→ **ENTRIES SUPPLIED**:
/-- **END TO END IN DESIGN (Π)** (CONDITIONAL kernel theorem; every estimate a binder): run A represented on its own tower,
run B on the coupled space `μ_A ⊗ₘ fib` with the lift of run A's variables as the other family, (F∞) on the coupled
space, run A's sibling suppression ON ITS OWN TOWER and run B's on the coupled space, and the remainder sandwich between
the lifted `R^A` and `R^B` a.e. on the coupled space — then every conclusion of `T4LipschitzLedger.cauchy_of_repr`
(matching modulo constants, summable remainders, Cauchy generating functions, uniform convergence on `|t| ≤ l₀`).
Nothing of Bałaban's is asserted. [folklore] -/
theorem cauchy_of_cpl [DecidableEq ι] [∀ K τ, SFinite (μA K τ)] [∀ K τ, IsMarkovKernel (fib K τ)]
    (hvol : 0 < vol) (hl₀ : 0 ≤ l₀) (hW : RelWeightBound l₀ T A B Bad W)
    (hA : TermRepr l₀ T A χ κ Lχ N n μA m slot pol θ uA uY RA)
    (hB : TermRepr l₀ T B χ κ Lχ N n (cpl μA fib) m slot pol θ uB (liftU uA) RB)
    (hF : SupClose T (cpl μA fib) m slot θ (liftU uA) uB ρ)
    (hSA : SiblingSuppression l₀ T A N n (sibW χ κ μA m slot pol θ uA RA ρ) S)
    (hSB : SiblingSuppression l₀ T B N n (sibW χ κ (cpl μA fib) m slot pol θ uB RB ρ) S)
    (hS : ∀ a ≤ N, 0 ≤ S a) (hρ0 : ∀ j, 0 ≤ ρ j) (hρ : Summable ρ)
    (hlt : ∀ K, W K + ∑ a ∈ range (N + 1), (n a : ℝ) * lipWeight Lχ S ρ a K < 1)
    (hZA : ∀ K t, |t| ≤ l₀ → Z K t = ∑ τ ∈ T K, A K t τ)
    (hZB : ∀ K t, |t| ≤ l₀ → Z (K + 1) t = ∑ τ ∈ T K, B K t τ)
    (hpos : ∀ K t, |t| ≤ l₀ → 0 < ∑ τ ∈ T K, A K t τ) (hδ : Summable δ) {c : ℕ → ℝ}
    (hsw : ∀ K t, |t| ≤ l₀ → ∀ τ ∈ T K \ Bad K t,
      (∀ᵐ z ∂(cpl μA fib K τ), Real.exp (c K - vol * δ K) * RA K t τ z.1 ≤ RB K t τ z) ∧
        (∀ᵐ z ∂(cpl μA fib K τ), RB K t τ z ≤ Real.exp (c K + vol * δ K) * RA K t τ z.1)) :
    MatchingModConstants vol l₀
        (hybridDelta vol δ (fun K => W K + ∑ a ∈ range (N + 1), (n a : ℝ) * lipWeight Lχ S ρ a K)) Z ∧
      Summable (hybridDelta vol δ (fun K => W K + ∑ a ∈ range (N + 1), (n a : ℝ) * lipWeight Lχ S ρ a K)) ∧
      (∀ t : ℝ, |t| ≤ l₀ → CauchySeq fun K => genFun Z K t) ∧
      TendstoUniformlyOn (fun K t => genFun Z K t) (genFunLim Z) atTop {t | |t| ≤ l₀} :=
  cauchy_of_repr hvol hl₀ hW (termRepr_prodLift hA fun K τ hτ i hi => (hB.meas K τ hτ i hi).1) hB hF
    (siblingSuppression_prodLift hA hSA) hSB hS hρ0 hρ hlt hZA hZB hpos hδ hsw

/-! ## §3 DESIGN (F): run B fibre-integrated onto run A's tower (slot variables of the common coordinates) -/

/-- **RUN B FIBRE-INTEGRATED.**  A run represented on the coupled space `μ_A ⊗ₘ fib` whose slot variables `liftU uB'`
and other-run variables `liftU uA` are functions of the common coordinates, both families measurable on `Ω_A`, is
represented ON RUN A's OWN TOWER `(Ω_A, μ_A)` with the fibre-integrated remainder `fibR fib RB` (`fib` s-finite: the slot
product comes out of the fibre integral, `integral_compProd_mul_fst`; nonnegativity and integrability of the new
remainder by `fibre_nonneg` / `integrable_fibre`). [folklore] -/
theorem termRepr_fibre_of_cpl [∀ K τ, SFinite (μA K τ)] [∀ K τ, IsSFiniteKernel (fib K τ)]
    (hB : TermRepr l₀ T B χ κ Lχ N n (cpl μA fib) m slot pol θ (liftU uB') (liftU uA) RB)
    (hmB : ∀ K, ∀ τ ∈ T K, ∀ i < m K τ, Measurable (uB' K τ i))
    (hmA : ∀ K, ∀ τ ∈ T K, ∀ i < m K τ, Measurable (uA K τ i)) :
    TermRepr l₀ T B χ κ Lχ N n μA m slot pol θ uB' uA (fibR fib RB) where
  profile := hB.profile
  thr_pos := hB.thr_pos
  slot_mem := hB.slot_mem
  slot_band := hB.slot_band
  meas K τ hτ i hi := ⟨hmB K τ hτ i hi, hmA K τ hτ i hi⟩
  rem_nonneg K t ht τ hτ := fibre_nonneg (hB.rem_nonneg K t ht τ hτ)
  rem_int K t ht τ hτ := integrable_fibre (hB.rem_int K t ht τ hτ)
  repr K t ht τ hτ := by
    rw [hB.repr K t ht τ hτ]
    exact integral_compProd_mul_fst
      (g := fun v => ∏ i ∈ range (m K τ), facAt χ (slot K τ) (pol K τ) (θ K τ) (fun j => uB' K τ j v) i)
      (f := RB K t τ) (hB.integrable_prod ht hτ)

/-- **RUN B's REALIZED SIBLING WEIGHTS IN FIBRE-INTEGRATED FORM EQUAL THOSE ON ITS FULL TOWER**, at every `|t| ≤ l₀`,
`τ ∈ T K`, slot `σ` (the sibling functions depend on the common coordinates only). [folklore] -/
theorem sibW_fibre [∀ K τ, SFinite (μA K τ)] [∀ K τ, IsSFiniteKernel (fib K τ)]
    (hB : TermRepr l₀ T B χ κ Lχ N n (cpl μA fib) m slot pol θ (liftU uB') uZ RB) {K : ℕ} {t : ℝ} (ht : |t| ≤ l₀)
    {τ : ι} (hτ : τ ∈ T K) (σ : Σ _ : ℕ, ℕ) :
    sibW χ κ (cpl μA fib) m slot pol θ (liftU uB') RB ρ σ K t τ =
      sibW χ κ μA m slot pol θ uB' (fibR fib RB) ρ σ K t τ := by
  unfold sibW
  refine sum_congr rfl fun i hi => ?_
  have hi' : i < m K τ := mem_range.1 (mem_filter.1 hi).1
  exact integral_compProd_mul_fst
    (g := fun v => sibAt χ κ (slot K τ) (pol K τ) (θ K τ) (fun j => uB' K τ j v) (ρ (K - (slot K τ i).1)) (m K τ) i)
    (f := RB K t τ) (hB.integrable_sib ht hτ hi' (ρ (K - (slot K τ i).1)))

/-- … hence run B's `SiblingSuppression` on its full tower IS its `SiblingSuppression` in fibre-integrated form.
[folklore] -/
theorem siblingSuppression_fibre [∀ K τ, SFinite (μA K τ)] [∀ K τ, IsSFiniteKernel (fib K τ)]
    (hB : TermRepr l₀ T B χ κ Lχ N n (cpl μA fib) m slot pol θ (liftU uB') uZ RB)
    (hS : SiblingSuppression l₀ T B N n (sibW χ κ (cpl μA fib) m slot pol θ (liftU uB') RB ρ) S) :
    SiblingSuppression l₀ T B N n (sibW χ κ μA m slot pol θ uB' (fibR fib RB) ρ) S := by
  intro σ hσ K t ht
  rw [← sum_congr rfl fun τ hτ => sibW_fibre (ρ := ρ) hB ht hτ σ]
  exact hS σ hσ K t ht

/-- **END TO END IN DESIGN (F)** (CONDITIONAL kernel theorem; every estimate a binder; the natural form under rule
R-η-3).  Run A represented on its own tower with run B's common-coordinate slot variables `uB'` as the other family; run B
represented on its full tower `μ_A ⊗ₘ fib` with slot variables `liftU uB'`; (F∞) between `uA` and `uB'` ON THE COMMON
COORDINATES; run A's sibling suppression on its tower, run B's on its full tower; and the remainder sandwich between
`R^A(v)` and the FIBRE-INTEGRATED `R^B` (`fibR fib RB`) `μ_A`-a.e. on the good terms — then every conclusion of
`T4LipschitzLedger.cauchy_of_repr`.  No product space survives in the hypotheses' a.e. statements; nothing of Bałaban's
is asserted. [folklore] -/
theorem cauchy_of_fibre [DecidableEq ι] [∀ K τ, SFinite (μA K τ)] [∀ K τ, IsSFiniteKernel (fib K τ)]
    (hvol : 0 < vol) (hl₀ : 0 ≤ l₀) (hW : RelWeightBound l₀ T A B Bad W)
    (hA : TermRepr l₀ T A χ κ Lχ N n μA m slot pol θ uA uB' RA)
    (hB : TermRepr l₀ T B χ κ Lχ N n (cpl μA fib) m slot pol θ (liftU uB') (liftU uA) RB)
    (hF : SupClose T μA m slot θ uA uB' ρ)
    (hSA : SiblingSuppression l₀ T A N n (sibW χ κ μA m slot pol θ uA RA ρ) S)
    (hSB : SiblingSuppression l₀ T B N n (sibW χ κ (cpl μA fib) m slot pol θ (liftU uB') RB ρ) S)
    (hS : ∀ a ≤ N, 0 ≤ S a) (hρ0 : ∀ j, 0 ≤ ρ j) (hρ : Summable ρ)
    (hlt : ∀ K, W K + ∑ a ∈ range (N + 1), (n a : ℝ) * lipWeight Lχ S ρ a K < 1)
    (hZA : ∀ K t, |t| ≤ l₀ → Z K t = ∑ τ ∈ T K, A K t τ)
    (hZB : ∀ K t, |t| ≤ l₀ → Z (K + 1) t = ∑ τ ∈ T K, B K t τ)
    (hpos : ∀ K t, |t| ≤ l₀ → 0 < ∑ τ ∈ T K, A K t τ) (hδ : Summable δ) {c : ℕ → ℝ}
    (hsw : ∀ K t, |t| ≤ l₀ → ∀ τ ∈ T K \ Bad K t,
      (∀ᵐ v ∂(μA K τ), Real.exp (c K - vol * δ K) * RA K t τ v ≤ fibR fib RB K t τ v) ∧
        (∀ᵐ v ∂(μA K τ), fibR fib RB K t τ v ≤ Real.exp (c K + vol * δ K) * RA K t τ v)) :
    MatchingModConstants vol l₀
        (hybridDelta vol δ (fun K => W K + ∑ a ∈ range (N + 1), (n a : ℝ) * lipWeight Lχ S ρ a K)) Z ∧
      Summable (hybridDelta vol δ (fun K => W K + ∑ a ∈ range (N + 1), (n a : ℝ) * lipWeight Lχ S ρ a K)) ∧
      (∀ t : ℝ, |t| ≤ l₀ → CauchySeq fun K => genFun Z K t) ∧
      TendstoUniformlyOn (fun K t => genFun Z K t) (genFunLim Z) atTop {t | |t| ≤ l₀} :=
  cauchy_of_repr hvol hl₀ hW hA
    (termRepr_fibre_of_cpl hB (fun K τ hτ i hi => (hA.meas K τ hτ i hi).2) fun K τ hτ i hi => (hA.meas K τ hτ i hi).1)
    hF hSA (siblingSuppression_fibre hB hSB) hS hρ0 hρ hlt hZA hZB hpos hδ hsw

end Coupled

/-! ## §4 The left-density bridge: a density of the reference goes into the remainder -/

section Density

variable {ι : Type*} {Ω : ℕ → ι → Type*} [∀ K τ, MeasurableSpace (Ω K τ)]
  {l₀ : ℝ} {T : ℕ → Finset ι} {B : ℕ → ℝ → ι → ℝ} {χ : ℕ → ℝ → ℝ} {κ Lχ : ℕ → ℝ} {N : ℕ} {n : ℕ → ℕ}
  {ν : (K : ℕ) → (τ : ι) → Measure (Ω K τ)} {hd : (K : ℕ) → (τ : ι) → Ω K τ → ℝ≥0}
  {m : ℕ → ι → ℕ} {slot : ℕ → ι → ℕ → Σ _ : ℕ, ℕ} {pol : ℕ → ι → ℕ → Pol} {θ : ℕ → ι → ℕ → ℝ}
  {uX uY : (K : ℕ) → (τ : ι) → ℕ → Ω K τ → ℝ} {RB : (K : ℕ) → ℝ → (τ : ι) → Ω K τ → ℝ}

/-- **A DENSITY OF THE REFERENCE IS A FACTOR OF THE REMAINDER.**  A run represented against `ν.withDensity h_d` (a
measurable `ℝ≥0`-valued density) is represented against `ν` with the remainder `h_d · R` (`ae_withDensity_iff`,
`integrable_withDensity_iff_integrable_smul`, `integral_withDensity_eq_integral_smul`). [folklore] -/
theorem termRepr_of_withDensity
    (hB : TermRepr l₀ T B χ κ Lχ N n (fun K τ => (ν K τ).withDensity fun v => (hd K τ v : ℝ≥0∞)) m slot pol θ
      uX uY RB) (hhd : ∀ K τ, Measurable (hd K τ)) :
    TermRepr l₀ T B χ κ Lχ N n ν m slot pol θ uX uY (fun K t τ v => (hd K τ v : ℝ) * RB K t τ v) where
  profile := hB.profile
  thr_pos := hB.thr_pos
  slot_mem := hB.slot_mem
  slot_band := hB.slot_band
  meas := hB.meas
  rem_nonneg K t ht τ hτ := by
    have h := (ae_withDensity_iff (measurable_coe_nnreal_ennreal.comp (hhd K τ))).1 (hB.rem_nonneg K t ht τ hτ)
    filter_upwards [h] with v hv
    by_cases h0 : hd K τ v = 0
    · simp [h0]
    · have : (0 : ℝ) ≤ RB K t τ v := by simpa using hv (by simpa using h0)
      exact mul_nonneg (hd K τ v).coe_nonneg this
  rem_int K t ht τ hτ := by
    have h := (integrable_withDensity_iff_integrable_smul (hhd K τ)).1 (hB.rem_int K t ht τ hτ)
    simpa [NNReal.smul_def, smul_eq_mul] using h
  repr K t ht τ hτ := by
    rw [hB.repr K t ht τ hτ, integral_withDensity_eq_integral_smul (hhd K τ)]
    refine integral_congr_ae (ae_of_all _ fun v => ?_)
    simp only [NNReal.smul_def, smul_eq_mul]
    ring

end Density

section DensityCoupled

variable {ι : Type*} {ΩA ΩF : ℕ → ι → Type*} [∀ K τ, MeasurableSpace (ΩA K τ)] [∀ K τ, MeasurableSpace (ΩF K τ)]
  {l₀ : ℝ} {T : ℕ → Finset ι} {B : ℕ → ℝ → ι → ℝ} {χ : ℕ → ℝ → ℝ} {κ Lχ : ℕ → ℝ} {N : ℕ} {n : ℕ → ℕ}
  {μA : (K : ℕ) → (τ : ι) → Measure (ΩA K τ)} {fib : (K : ℕ) → (τ : ι) → Kernel (ΩA K τ) (ΩF K τ)}
  {hd : (K : ℕ) → (τ : ι) → ΩA K τ → ℝ≥0}
  {m : ℕ → ι → ℕ} {slot : ℕ → ι → ℕ → Σ _ : ℕ, ℕ} {pol : ℕ → ι → ℕ → Pol} {θ : ℕ → ι → ℕ → ℝ}
  {uB uZ : (K : ℕ) → (τ : ι) → ℕ → ΩA K τ × ΩF K τ → ℝ} {RB : (K : ℕ) → ℝ → (τ : ι) → ΩA K τ × ΩF K τ → ℝ}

→ **INSTRUCTIONS TO FOLLOW**:
Take the line that contains "Measure (ΩA K" and each line after it through the end of the records, and repeat them all exactly. Nothing else.

→ **RESPONSE AREA**:
  {μA : (K : ℕ) → (τ : ι) → Measure (ΩA K τ)} {fib : (K : ℕ) → (τ : ι) → Kernel (ΩA K τ) (ΩF K τ)}
  {hd : (K : ℕ) → (τ : ι) → ΩA K τ → ℝ≥0}
  {m : ℕ → ι → ℕ} {slot : ℕ → ι → ℕ → Σ _ : ℕ, ℕ} {pol : ℕ → ι → ℕ → Pol} {θ : ℕ → ι → ℕ → ℝ}
  {uB uZ : (K : ℕ) → (τ : ι) → ℕ → ΩA K τ × ΩF K τ → ℝ} {RB : (K : ℕ) → ℝ → (τ : ι) → ΩA K τ × ΩF K τ → ℝ}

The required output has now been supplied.